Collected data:
........

import Summits.MatrixMultiplication.OmegaCensus.STPPSmallPatternKernelSearch122R
import Summits.MatrixMultiplication.OmegaCensus.STPPSmallPatternKernelProduct

/-!
# ω-census, `(1,2,2)^4` is infeasible in `ℤ/32` — pruned kernel search, part 26

HONEST FRAMING (pub-omega census; verbatim): lottery ticket; floor = certified bounds/negative ranges.
Census STRUCTURE bookkeeping of the STPP track (seat pub-omega-stpp-3, gen 25; STRUCTURE row B5, the threshold column
`T2(H) = max {k : (1,2,2)^k ⊆ H}`, lower side), not progress on `ω`: small patterns in small groups bound no exponent.

Chunks of `STPP122Neg.search2r (zcode 32) 4` (`decide +kernel`, ≈ 228 s predicted): entries
`(y, c'₀, xb, xb2, XB, XC, PP)` = fixed start, exclusion masks on the codes of `b₁`, `b'₁`, and the forbidden
difference masks of the start's pair-class rank (`STPPSmallPatternKernelReflect122R.lean`); assembled in `STPPSmallPatternNone122K4Z32.lean`.

References: H. Cohn, R. Kleinberg, B. Szegedy, C. Umans, FOCS 2005 (arXiv:math/0511460), Def. 5.1.
-/

set_option Elab.async false
set_option synthInstance.maxSize 8192
set_option synthInstance.maxHeartbeats 800000

namespace Summit.MatrixMultiplication.OmegaCensus

namespace STPP122Neg

open STPP211Neg

/-- Pruned kernel search (min-flag normal form), `ℤ/32`, `k = 4`, start `(y, c'₀) = (2, 13)`: b₁ ∈ [1, 3, 4, 5]
(≈ 111 s predicted). -/
theorem Z32k4r.x68 : search2r (zcode 32) 4
    [(2, 13, 2144821184, 0, 0, 0, 22198100264367926904847375443557374679924219723003721284487299900314756999307990675965486704543737952719562871002322490275923611316717029612372088321855585101395129833357319540827390011033531598241263387468210900138624250441685426050272246660747279698804985904972426313916215571717454746845903952153287852032)] = true := by
  decide +kernel

/-- Pruned kernel search (min-flag normal form), `ℤ/32`, `k = 4`, start `(y, c'₀) = (2, 13)`: b₁ ∈ [6, 7, 8, 9, 10, 11, 12, 14, 16, 17, 18, 20, 22, 23, 24, 25, 26, 27, 28, 29, 30]
(≈ 117 s predicted). -/
theorem Z32k4r.x69 : search2r (zcode 32) 4
    [(2, 13, 2150146111, 0, 0, 0, 22198100264367926904847375443557374679924219723003721284487299900314756999307990675965486704543737952719562871002322490275923611316717029612372088321855585101395129833357319540827390011033531598241263387468210900138624250441685426050272246660747279698804985904972426313916215571717454746845903952153287852032)] = true := by
  decide +kernel

end STPP122Neg

end Summit.MatrixMultiplication.OmegaCensus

........

# WHAT THE EXERCISE ASKS
Print only these lines, exactly: the one containing "set_option synthInstance.maxHeartbeats 800000" and all after it to the end of the entries.

# WRITTEN RESPONSE
set_option synthInstance.maxHeartbeats 800000

namespace Summit.MatrixMultiplication.OmegaCensus

namespace STPP122Neg

open STPP211Neg

/-- Pruned kernel search (min-flag normal form), `ℤ/32`, `k = 4`, start `(y, c'₀) = (2, 13)`: b₁ ∈ [1, 3, 4, 5]
(≈ 111 s predicted). -/
theorem Z32k4r.x68 : search2r (zcode 32) 4
    [(2, 13, 2144821184, 0, 0, 0, 22198100264367926904847375443557374679924219723003721284487299900314756999307990675965486704543737952719562871002322490275923611316717029612372088321855585101395129833357319540827390011033531598241263387468210900138624250441685426050272246660747279698804985904972426313916215571717454746845903952153287852032)] = true := by
  decide +kernel

/-- Pruned kernel search (min-flag normal form), `ℤ/32`, `k = 4`, start `(y, c'₀) = (2, 13)`: b₁ ∈ [6, 7, 8, 9, 10, 11, 12, 14, 16, 17, 18, 20, 22, 23, 24, 25, 26, 27, 28, 29, 30]
(≈ 117 s predicted). -/
theorem Z32k4r.x69 : search2r (zcode 32) 4
    [(2, 13, 2150146111, 0, 0, 0, 22198100264367926904847375443557374679924219723003721284487299900314756999307990675965486704543737952719562871002322490275923611316717029612372088321855585101395129833357319540827390011033531598241263387468210900138624250441685426050272246660747279698804985904972426313916215571717454746845903952153287852032)] = true := by
  decide +kernel

end STPP122Neg

end Summit.MatrixMultiplication.OmegaCensus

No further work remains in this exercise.